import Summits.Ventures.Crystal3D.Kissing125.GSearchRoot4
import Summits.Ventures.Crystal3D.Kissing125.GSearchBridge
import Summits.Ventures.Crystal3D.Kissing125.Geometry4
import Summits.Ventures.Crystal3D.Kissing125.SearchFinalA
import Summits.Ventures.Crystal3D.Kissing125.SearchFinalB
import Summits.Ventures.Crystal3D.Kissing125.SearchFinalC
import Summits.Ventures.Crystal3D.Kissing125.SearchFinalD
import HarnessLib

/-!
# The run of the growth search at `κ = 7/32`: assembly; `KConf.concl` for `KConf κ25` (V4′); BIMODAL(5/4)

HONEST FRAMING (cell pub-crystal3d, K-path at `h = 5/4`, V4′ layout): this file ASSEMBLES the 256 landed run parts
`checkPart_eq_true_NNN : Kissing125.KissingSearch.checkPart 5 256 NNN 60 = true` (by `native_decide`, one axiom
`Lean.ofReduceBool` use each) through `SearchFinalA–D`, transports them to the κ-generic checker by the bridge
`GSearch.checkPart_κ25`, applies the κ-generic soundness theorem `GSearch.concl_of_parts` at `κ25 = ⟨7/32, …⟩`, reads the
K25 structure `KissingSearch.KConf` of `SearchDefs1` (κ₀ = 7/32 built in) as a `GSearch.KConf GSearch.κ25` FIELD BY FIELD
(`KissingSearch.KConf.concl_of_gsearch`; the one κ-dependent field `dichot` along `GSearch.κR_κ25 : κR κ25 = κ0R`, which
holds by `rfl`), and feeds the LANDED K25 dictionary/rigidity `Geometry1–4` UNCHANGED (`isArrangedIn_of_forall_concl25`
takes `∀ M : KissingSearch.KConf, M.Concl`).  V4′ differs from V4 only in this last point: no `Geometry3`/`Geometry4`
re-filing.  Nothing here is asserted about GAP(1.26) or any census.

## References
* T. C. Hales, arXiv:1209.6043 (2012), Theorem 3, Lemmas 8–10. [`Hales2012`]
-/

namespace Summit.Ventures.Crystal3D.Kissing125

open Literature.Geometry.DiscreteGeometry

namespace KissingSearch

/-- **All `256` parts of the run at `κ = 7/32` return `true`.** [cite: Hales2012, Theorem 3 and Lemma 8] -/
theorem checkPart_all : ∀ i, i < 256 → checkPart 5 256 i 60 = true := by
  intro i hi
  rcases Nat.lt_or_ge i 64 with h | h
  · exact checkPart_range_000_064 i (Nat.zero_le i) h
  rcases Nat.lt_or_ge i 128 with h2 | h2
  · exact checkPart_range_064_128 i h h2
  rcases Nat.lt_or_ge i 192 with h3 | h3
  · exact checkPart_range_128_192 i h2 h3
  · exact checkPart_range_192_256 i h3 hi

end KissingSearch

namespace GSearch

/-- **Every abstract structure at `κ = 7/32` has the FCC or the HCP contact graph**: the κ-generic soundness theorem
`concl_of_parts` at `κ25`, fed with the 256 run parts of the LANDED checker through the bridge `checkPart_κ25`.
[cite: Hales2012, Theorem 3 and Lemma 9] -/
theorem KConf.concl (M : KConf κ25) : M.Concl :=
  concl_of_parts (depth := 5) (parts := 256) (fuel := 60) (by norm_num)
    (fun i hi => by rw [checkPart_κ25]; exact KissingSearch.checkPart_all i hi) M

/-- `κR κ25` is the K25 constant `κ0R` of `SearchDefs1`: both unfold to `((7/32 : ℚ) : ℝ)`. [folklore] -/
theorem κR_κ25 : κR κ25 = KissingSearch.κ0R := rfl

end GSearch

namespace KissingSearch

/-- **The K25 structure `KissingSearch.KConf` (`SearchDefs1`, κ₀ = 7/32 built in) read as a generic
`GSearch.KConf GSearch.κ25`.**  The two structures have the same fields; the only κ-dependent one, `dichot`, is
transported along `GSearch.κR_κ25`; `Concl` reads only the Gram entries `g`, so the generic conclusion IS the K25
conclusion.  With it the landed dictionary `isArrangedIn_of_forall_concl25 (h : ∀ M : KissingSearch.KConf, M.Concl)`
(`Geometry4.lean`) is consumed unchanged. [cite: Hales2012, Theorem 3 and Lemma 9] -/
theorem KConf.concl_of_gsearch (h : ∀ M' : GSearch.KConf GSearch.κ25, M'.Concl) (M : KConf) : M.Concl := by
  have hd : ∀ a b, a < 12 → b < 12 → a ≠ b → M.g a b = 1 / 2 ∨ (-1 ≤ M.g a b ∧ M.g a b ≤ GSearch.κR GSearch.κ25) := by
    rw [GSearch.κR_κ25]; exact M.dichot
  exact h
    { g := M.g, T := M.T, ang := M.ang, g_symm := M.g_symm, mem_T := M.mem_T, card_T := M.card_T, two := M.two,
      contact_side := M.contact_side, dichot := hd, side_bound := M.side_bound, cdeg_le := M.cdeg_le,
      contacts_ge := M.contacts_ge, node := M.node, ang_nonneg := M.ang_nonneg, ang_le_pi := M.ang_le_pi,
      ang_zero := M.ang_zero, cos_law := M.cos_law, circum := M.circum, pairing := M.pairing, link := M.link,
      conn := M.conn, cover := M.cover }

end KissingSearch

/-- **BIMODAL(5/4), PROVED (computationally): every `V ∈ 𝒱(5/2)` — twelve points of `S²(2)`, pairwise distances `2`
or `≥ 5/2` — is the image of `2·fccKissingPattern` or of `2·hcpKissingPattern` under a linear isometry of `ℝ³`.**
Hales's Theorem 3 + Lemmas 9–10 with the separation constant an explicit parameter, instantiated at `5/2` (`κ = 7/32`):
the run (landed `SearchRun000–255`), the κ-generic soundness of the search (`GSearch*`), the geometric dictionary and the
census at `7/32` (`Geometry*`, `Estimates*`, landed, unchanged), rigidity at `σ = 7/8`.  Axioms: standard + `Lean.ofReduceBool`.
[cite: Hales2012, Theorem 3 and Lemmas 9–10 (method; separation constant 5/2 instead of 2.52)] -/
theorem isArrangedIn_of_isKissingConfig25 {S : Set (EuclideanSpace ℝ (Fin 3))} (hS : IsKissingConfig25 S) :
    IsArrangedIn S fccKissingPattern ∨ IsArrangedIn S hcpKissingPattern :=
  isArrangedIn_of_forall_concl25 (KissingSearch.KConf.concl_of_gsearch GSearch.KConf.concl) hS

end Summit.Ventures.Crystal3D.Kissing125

--

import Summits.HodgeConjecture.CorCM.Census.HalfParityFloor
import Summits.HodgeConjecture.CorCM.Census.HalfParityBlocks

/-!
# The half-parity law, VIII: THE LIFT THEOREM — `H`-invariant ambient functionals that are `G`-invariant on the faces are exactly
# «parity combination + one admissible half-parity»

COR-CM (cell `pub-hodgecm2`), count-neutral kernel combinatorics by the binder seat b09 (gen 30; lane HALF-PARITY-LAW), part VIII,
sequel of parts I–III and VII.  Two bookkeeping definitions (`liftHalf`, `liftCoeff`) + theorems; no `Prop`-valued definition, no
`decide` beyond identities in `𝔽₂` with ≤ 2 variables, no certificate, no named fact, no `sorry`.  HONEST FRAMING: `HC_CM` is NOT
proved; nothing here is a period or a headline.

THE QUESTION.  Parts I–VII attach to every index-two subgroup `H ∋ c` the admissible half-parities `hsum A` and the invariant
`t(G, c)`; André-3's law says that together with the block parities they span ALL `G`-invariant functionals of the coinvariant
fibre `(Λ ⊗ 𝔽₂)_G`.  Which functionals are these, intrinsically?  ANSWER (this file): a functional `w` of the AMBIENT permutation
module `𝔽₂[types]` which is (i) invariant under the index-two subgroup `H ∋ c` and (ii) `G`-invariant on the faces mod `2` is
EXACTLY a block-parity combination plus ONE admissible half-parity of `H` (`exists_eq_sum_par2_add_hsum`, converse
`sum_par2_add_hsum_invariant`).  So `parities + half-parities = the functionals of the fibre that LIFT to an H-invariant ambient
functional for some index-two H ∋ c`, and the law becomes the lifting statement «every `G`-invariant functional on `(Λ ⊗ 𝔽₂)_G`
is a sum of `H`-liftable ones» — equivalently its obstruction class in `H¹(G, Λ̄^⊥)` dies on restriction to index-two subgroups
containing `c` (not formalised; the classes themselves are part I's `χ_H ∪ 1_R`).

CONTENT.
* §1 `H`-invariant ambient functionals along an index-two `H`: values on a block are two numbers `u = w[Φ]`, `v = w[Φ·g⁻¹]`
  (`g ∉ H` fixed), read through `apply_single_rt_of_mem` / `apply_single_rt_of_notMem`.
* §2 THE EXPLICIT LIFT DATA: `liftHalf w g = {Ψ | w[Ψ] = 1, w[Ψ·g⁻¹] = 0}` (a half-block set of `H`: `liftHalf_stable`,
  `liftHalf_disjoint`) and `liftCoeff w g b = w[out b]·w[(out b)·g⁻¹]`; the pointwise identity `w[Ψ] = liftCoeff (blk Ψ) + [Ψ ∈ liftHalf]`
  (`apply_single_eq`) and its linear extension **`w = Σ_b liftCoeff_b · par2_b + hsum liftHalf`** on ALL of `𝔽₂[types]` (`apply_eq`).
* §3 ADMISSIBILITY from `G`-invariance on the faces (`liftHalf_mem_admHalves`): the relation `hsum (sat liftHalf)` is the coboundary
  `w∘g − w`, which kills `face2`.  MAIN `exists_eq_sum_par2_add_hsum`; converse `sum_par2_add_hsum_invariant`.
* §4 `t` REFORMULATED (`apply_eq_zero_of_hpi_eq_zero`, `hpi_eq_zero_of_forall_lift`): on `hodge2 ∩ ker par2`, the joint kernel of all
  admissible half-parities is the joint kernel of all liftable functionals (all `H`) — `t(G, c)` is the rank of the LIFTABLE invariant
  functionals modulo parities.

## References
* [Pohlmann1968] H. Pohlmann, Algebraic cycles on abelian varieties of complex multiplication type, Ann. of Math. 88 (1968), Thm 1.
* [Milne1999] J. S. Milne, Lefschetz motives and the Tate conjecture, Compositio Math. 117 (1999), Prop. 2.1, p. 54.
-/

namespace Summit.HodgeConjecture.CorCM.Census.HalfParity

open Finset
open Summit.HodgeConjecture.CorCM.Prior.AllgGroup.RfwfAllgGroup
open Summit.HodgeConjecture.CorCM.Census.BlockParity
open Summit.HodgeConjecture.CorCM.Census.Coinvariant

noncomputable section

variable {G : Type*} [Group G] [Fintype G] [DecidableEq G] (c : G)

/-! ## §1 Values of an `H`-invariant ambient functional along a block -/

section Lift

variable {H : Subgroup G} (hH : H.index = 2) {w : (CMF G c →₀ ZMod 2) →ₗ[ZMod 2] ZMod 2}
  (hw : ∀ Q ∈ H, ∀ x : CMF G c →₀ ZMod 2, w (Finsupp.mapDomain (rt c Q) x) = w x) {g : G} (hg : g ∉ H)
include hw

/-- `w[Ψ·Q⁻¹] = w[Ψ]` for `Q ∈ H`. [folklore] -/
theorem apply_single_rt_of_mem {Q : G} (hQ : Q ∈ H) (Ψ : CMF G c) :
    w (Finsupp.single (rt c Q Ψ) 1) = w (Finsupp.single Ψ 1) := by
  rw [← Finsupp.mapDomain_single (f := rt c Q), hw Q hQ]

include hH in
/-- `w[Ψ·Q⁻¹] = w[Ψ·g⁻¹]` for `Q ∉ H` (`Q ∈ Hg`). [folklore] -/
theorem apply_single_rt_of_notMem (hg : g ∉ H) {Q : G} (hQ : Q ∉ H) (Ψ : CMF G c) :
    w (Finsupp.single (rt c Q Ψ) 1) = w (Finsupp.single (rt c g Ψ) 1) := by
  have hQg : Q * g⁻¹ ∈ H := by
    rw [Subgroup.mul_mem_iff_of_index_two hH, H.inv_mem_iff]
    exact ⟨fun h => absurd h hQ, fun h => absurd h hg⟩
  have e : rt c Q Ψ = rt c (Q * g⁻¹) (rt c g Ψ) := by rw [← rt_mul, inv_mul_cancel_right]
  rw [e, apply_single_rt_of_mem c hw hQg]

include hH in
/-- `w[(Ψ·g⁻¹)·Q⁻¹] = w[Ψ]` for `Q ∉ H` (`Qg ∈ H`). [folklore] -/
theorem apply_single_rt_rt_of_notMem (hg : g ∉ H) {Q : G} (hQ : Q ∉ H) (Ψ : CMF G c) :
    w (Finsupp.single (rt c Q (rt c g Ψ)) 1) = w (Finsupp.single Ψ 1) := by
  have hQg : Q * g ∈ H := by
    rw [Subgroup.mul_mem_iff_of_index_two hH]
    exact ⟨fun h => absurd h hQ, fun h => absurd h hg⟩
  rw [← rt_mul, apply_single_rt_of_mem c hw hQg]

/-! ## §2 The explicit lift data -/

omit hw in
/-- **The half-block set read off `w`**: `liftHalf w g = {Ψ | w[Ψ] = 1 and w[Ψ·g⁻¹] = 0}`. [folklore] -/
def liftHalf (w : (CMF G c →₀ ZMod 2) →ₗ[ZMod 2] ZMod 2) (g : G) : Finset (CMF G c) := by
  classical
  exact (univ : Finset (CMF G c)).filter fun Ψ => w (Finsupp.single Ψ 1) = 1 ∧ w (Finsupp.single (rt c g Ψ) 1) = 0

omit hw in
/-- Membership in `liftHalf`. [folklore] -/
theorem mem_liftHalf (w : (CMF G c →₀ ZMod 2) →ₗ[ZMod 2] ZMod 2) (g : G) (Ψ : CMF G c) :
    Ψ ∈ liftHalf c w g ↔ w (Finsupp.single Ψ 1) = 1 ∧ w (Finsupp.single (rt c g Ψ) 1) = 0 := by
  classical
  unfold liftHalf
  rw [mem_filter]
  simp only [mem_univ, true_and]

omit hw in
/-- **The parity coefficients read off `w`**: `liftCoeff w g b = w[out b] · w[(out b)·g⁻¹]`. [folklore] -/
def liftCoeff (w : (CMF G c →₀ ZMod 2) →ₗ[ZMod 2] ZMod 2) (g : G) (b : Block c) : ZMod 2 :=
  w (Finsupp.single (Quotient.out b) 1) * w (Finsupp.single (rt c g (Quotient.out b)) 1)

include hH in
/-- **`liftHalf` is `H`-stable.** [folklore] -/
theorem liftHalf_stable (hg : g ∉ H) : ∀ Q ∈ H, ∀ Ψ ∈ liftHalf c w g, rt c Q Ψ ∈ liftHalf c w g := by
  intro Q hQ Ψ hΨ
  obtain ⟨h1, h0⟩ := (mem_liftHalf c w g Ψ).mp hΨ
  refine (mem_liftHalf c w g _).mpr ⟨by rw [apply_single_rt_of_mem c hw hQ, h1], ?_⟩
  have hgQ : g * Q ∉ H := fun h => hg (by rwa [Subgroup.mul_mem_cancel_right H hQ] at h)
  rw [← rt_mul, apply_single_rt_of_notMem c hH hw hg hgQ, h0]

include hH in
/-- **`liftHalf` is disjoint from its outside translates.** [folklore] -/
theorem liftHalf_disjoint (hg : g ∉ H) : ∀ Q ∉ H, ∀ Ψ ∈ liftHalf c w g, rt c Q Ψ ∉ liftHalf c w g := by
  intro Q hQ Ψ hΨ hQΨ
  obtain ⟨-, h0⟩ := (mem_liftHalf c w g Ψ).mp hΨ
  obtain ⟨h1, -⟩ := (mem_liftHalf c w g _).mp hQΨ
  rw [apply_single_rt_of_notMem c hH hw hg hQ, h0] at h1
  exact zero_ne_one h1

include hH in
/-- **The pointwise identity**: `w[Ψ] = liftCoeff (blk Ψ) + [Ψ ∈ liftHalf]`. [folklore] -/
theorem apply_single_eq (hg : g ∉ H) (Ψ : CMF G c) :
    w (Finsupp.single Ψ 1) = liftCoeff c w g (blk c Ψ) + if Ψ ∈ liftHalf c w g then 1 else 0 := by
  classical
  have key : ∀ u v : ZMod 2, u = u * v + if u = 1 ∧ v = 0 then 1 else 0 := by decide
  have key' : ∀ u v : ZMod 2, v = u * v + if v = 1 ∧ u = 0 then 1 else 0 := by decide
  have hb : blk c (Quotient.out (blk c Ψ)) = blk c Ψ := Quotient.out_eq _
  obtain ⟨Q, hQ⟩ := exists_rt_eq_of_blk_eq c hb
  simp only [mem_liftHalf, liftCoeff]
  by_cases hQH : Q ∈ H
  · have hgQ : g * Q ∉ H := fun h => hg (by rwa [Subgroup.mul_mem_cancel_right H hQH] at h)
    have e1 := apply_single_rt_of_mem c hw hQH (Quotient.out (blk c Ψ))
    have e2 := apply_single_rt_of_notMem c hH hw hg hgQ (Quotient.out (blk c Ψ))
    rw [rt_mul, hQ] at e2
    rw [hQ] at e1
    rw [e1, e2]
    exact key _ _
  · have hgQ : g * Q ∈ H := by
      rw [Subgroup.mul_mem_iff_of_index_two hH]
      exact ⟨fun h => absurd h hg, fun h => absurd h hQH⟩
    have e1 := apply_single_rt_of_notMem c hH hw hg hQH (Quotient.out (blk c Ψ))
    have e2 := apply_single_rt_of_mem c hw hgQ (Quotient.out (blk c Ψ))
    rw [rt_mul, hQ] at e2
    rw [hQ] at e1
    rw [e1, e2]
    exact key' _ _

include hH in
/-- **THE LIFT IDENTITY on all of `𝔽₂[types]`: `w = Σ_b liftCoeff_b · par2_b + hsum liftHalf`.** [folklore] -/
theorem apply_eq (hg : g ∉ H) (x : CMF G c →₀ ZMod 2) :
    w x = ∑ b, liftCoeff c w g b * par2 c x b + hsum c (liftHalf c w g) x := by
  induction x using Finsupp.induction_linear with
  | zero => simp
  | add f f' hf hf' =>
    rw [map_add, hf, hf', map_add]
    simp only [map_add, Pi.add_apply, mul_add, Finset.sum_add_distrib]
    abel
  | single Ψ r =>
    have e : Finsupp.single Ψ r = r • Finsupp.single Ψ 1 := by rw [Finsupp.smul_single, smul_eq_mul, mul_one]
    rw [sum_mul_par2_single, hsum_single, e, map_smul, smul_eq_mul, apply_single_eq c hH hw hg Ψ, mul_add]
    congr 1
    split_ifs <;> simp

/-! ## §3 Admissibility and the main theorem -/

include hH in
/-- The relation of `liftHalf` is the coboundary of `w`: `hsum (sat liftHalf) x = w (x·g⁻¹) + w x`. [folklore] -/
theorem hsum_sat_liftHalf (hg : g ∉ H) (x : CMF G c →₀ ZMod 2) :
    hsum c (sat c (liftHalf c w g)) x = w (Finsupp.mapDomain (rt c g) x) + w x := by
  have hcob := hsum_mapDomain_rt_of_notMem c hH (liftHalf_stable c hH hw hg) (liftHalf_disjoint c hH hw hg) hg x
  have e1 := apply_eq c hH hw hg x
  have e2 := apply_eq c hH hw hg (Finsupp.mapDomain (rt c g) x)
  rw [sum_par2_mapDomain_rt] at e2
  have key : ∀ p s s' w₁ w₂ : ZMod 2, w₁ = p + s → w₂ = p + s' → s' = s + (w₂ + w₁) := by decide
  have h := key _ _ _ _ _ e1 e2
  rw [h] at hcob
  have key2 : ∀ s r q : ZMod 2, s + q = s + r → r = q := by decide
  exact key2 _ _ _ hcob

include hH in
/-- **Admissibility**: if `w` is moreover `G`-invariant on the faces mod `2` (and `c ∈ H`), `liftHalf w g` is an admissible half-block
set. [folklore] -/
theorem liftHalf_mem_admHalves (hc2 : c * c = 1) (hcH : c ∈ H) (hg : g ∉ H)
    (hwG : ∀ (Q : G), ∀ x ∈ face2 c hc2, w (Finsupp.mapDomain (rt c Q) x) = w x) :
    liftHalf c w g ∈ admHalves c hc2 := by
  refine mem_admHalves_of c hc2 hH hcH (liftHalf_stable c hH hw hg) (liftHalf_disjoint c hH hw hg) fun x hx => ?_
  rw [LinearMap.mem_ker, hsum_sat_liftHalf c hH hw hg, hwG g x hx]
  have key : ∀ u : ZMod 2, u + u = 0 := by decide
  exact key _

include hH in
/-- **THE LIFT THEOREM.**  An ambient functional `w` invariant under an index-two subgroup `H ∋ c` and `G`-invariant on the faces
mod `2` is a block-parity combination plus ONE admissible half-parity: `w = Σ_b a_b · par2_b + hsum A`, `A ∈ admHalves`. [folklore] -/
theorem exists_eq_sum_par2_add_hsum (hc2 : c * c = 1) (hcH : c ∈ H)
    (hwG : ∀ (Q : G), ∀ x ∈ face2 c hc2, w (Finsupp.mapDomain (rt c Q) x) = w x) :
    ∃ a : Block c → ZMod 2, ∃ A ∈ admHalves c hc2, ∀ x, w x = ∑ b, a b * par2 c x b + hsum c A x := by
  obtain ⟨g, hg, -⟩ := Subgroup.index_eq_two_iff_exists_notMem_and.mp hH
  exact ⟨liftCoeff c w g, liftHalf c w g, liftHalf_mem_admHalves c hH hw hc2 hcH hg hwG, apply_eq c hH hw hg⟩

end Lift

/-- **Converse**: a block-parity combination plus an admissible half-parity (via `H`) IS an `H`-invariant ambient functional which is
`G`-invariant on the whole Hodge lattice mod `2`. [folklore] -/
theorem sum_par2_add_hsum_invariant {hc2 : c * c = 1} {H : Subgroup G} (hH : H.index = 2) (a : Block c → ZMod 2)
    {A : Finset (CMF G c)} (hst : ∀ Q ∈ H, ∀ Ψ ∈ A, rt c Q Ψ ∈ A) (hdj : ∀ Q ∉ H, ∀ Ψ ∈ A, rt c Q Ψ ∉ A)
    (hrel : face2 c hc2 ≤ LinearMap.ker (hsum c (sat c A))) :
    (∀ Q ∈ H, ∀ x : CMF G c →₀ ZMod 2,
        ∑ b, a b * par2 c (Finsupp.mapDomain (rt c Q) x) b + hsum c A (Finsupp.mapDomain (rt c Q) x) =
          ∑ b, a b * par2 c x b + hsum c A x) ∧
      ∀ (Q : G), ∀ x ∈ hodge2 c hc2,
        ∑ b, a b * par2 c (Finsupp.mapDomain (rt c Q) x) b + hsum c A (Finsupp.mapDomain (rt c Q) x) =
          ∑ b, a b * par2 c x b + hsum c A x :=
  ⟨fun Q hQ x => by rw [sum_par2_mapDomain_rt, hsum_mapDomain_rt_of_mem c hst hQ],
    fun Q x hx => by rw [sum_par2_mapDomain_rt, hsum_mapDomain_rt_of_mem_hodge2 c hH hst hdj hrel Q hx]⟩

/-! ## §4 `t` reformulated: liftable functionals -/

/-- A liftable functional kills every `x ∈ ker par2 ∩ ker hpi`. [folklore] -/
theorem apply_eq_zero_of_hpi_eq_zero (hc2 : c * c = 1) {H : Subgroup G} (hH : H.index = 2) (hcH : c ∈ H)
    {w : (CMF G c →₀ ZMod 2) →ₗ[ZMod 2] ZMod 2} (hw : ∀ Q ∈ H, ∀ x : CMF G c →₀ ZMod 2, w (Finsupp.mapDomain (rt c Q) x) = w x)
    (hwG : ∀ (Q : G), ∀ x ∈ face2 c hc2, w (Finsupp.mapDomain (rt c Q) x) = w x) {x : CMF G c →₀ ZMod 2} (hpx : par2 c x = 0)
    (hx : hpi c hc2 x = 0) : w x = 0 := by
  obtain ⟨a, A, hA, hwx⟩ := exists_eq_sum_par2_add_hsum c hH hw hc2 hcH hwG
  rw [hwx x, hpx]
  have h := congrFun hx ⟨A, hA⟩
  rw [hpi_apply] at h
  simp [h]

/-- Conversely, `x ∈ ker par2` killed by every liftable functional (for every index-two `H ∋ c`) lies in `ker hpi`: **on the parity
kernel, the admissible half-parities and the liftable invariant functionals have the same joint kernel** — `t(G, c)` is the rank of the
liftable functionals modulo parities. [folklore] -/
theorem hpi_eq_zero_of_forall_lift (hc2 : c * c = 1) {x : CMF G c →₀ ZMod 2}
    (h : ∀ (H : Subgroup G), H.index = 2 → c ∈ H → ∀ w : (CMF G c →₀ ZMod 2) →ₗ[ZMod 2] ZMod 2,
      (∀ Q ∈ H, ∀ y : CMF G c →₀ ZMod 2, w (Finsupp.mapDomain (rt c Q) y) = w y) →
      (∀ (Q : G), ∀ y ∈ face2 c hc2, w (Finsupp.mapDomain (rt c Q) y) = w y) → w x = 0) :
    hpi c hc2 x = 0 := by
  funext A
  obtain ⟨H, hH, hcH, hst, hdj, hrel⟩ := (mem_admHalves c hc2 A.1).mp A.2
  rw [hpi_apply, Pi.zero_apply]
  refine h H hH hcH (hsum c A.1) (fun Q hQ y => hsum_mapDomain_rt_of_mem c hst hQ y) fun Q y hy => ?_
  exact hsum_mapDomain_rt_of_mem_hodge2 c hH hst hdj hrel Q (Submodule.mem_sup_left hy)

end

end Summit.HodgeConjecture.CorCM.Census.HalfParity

--

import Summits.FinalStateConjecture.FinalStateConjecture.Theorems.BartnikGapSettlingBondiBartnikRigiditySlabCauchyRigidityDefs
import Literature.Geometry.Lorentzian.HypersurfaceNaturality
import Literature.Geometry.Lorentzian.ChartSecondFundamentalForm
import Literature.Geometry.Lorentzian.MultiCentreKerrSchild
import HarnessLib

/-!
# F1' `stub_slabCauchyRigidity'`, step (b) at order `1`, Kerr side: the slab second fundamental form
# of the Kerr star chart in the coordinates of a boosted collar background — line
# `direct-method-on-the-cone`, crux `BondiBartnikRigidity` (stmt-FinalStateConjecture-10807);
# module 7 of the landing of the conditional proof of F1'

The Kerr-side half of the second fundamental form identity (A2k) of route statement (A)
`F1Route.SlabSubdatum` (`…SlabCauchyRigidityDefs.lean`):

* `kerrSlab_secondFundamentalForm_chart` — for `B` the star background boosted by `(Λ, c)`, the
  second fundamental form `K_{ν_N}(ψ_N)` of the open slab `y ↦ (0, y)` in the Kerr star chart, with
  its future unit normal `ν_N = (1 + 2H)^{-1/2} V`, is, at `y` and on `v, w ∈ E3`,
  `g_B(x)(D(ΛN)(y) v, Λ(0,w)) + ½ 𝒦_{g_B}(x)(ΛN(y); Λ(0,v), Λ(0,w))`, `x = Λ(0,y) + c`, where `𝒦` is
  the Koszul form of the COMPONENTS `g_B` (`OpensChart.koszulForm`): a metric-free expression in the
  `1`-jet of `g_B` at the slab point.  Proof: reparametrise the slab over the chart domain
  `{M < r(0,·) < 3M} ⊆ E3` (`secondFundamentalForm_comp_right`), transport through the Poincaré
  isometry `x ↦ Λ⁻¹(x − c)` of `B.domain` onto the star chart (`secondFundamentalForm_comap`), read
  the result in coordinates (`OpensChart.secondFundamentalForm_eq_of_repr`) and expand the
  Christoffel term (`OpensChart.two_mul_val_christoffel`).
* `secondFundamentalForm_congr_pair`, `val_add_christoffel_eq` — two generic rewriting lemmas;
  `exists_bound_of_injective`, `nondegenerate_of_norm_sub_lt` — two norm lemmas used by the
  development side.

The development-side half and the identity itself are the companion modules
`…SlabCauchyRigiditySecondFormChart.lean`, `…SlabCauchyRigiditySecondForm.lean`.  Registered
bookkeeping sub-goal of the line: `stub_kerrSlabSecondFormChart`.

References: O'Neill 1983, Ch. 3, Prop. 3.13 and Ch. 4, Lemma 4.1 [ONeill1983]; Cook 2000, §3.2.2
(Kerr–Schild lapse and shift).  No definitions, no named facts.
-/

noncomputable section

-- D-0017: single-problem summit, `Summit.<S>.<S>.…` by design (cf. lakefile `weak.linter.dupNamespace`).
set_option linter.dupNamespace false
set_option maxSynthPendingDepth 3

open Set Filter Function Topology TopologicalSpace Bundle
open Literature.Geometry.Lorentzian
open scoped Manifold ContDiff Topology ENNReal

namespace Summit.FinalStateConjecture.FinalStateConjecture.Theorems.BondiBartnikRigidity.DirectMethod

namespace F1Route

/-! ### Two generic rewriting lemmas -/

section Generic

→ WHAT TO DO: Where does the string "kills" appear in the records? Copy every line that holds it.

→ ANSWER TO THE PROBLEM:
  `w∘g − w`, which kills `face2`.  MAIN `exists_eq_sum_par2_add_hsum`; converse `sum_par2_add_hsum_invariant`.
/-- A liftable functional kills every `x ∈ ker par2 ∩ ker hpi`. [folklore] -/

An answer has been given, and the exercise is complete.